The best-selling author of tearjerkers like Angel Falls (2000) serves up yet another mountain of mush, topped off with...

Talk-show queen takes tumble as millions jeer.

Nora Bridges is a wildly popular radio spokesperson for family-first virtues, but her loyal listeners don't know that she walked out on her husband and teenaged daughters years ago and didn't look back. Now that a former lover has sold racy pix of naked Nora and horny himself to a national tabloid, her estranged daughter Ruby, an unsuccessful stand-up comic in Los Angeles, has been approached to pen a tell-all. Greedy for the fat fee she's been promised, Ruby agrees and heads for the San Juan Islands, eager to get reacquainted with the mom she plans to betray. Once in the family homestead, nasty Ruby alternately sulks and glares at her mother, who is temporarily wheelchair-bound as a result of a post-scandal car crash. Uncaring, Ruby begins writing her side of the story when she's not strolling on the beach with former sweetheart Dean Sloan, the son of wealthy socialites who basically ignored him and his gay brother Eric. Eric, now dying of cancer and also in a wheelchair, has returned to the island. This dismal threesome catch up on old times, recalling their childhood idylls on the island. After Ruby's perfect big sister Caroline shows up, there's another round of heartfelt talk.
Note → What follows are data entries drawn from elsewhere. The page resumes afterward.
import Summits.ValiantsHypothesis.ValiantsHypothesis.Theses.GaugeDescent
import Literature.Computability.AlgebraicComplexity.RealTauConjectureDepthFour

/-!
# ValiantsHypothesis / GaugeDescent — item `ConstFreeToPrimeField` (stmt-ValiantsHypothesis-6639)

If the constant-free complexity of `per_n` over `ℤ` is p-bounded then, for every p-bounded `ℓ`, there
are p-bounded `r, s` and, for every `n`, a prime `p` with `2^{ℓ n} < p ≤ 2^{r n}` and
`L(per_n over ℤ/p) ≤ s n`: take `r = ℓ + 1` (Bertrand's postulate, `Nat.exists_prime_lt_and_le_two_mul`)
and `s n = τ-free complexity of per_n over ℤ` (a constant-free `ℤ`-circuit maps to a circuit over
`ℤ/p`, `ArithCircuit.complexity_map_le_constantFreeComplexity`, and `map_perPoly`). HONEST FRAMING:
lattice bookkeeping of a dormant route; nothing here is progress on `VP ≠ VNP`.
-/

-- layout Summits/ValiantsHypothesis/ValiantsHypothesis forces the duplicated namespace component
set_option linter.dupNamespace false

namespace Summit.ValiantsHypothesis.ValiantsHypothesis.Theorems.GaugeDescent

open Literature.Computability.AlgebraicComplexity

/-- **Item `ConstFreeToPrimeField` (stmt-ValiantsHypothesis-6639).** [folklore] -/
theorem constFreeToPrimeField_proof : Theses.GaugeDescent.ConstFreeToPrimeField := by
  unfold Theses.GaugeDescent.ConstFreeToPrimeField
  intro hτ ℓ hℓ
  refine ⟨fun n => ℓ n + 1, fun n => constantFreeComplexity (perPoly (Fin n) ℤ),
    IsPBounded.add_holds hℓ (IsPBounded.const 1), hτ, fun n => ?_⟩
  obtain ⟨p, hp, hlt, hle⟩ := Nat.exists_prime_lt_and_le_two_mul (2 ^ ℓ n) (pow_ne_zero _ two_ne_zero)
  refine ⟨p, hp, hlt, by rw [pow_succ]; omega, ?_⟩
  rw [← map_perPoly (Int.castRingHom (ZMod p))]
  exact ArithCircuit.complexity_map_le_constantFreeComplexity _ _

end Summit.ValiantsHypothesis.ValiantsHypothesis.Theorems.GaugeDescent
Nora gradually reveals the truth about her unloving husband and her late father's alcoholism, which led her to seek the approval of others at the cost of her own peace of mind. And so on. Ruby is aghast to discover that she doesn't know everything after all, but Dean offers her subdued comfort. Happy endings await almost everyone—except for readers of this nobly preachy snifflefest.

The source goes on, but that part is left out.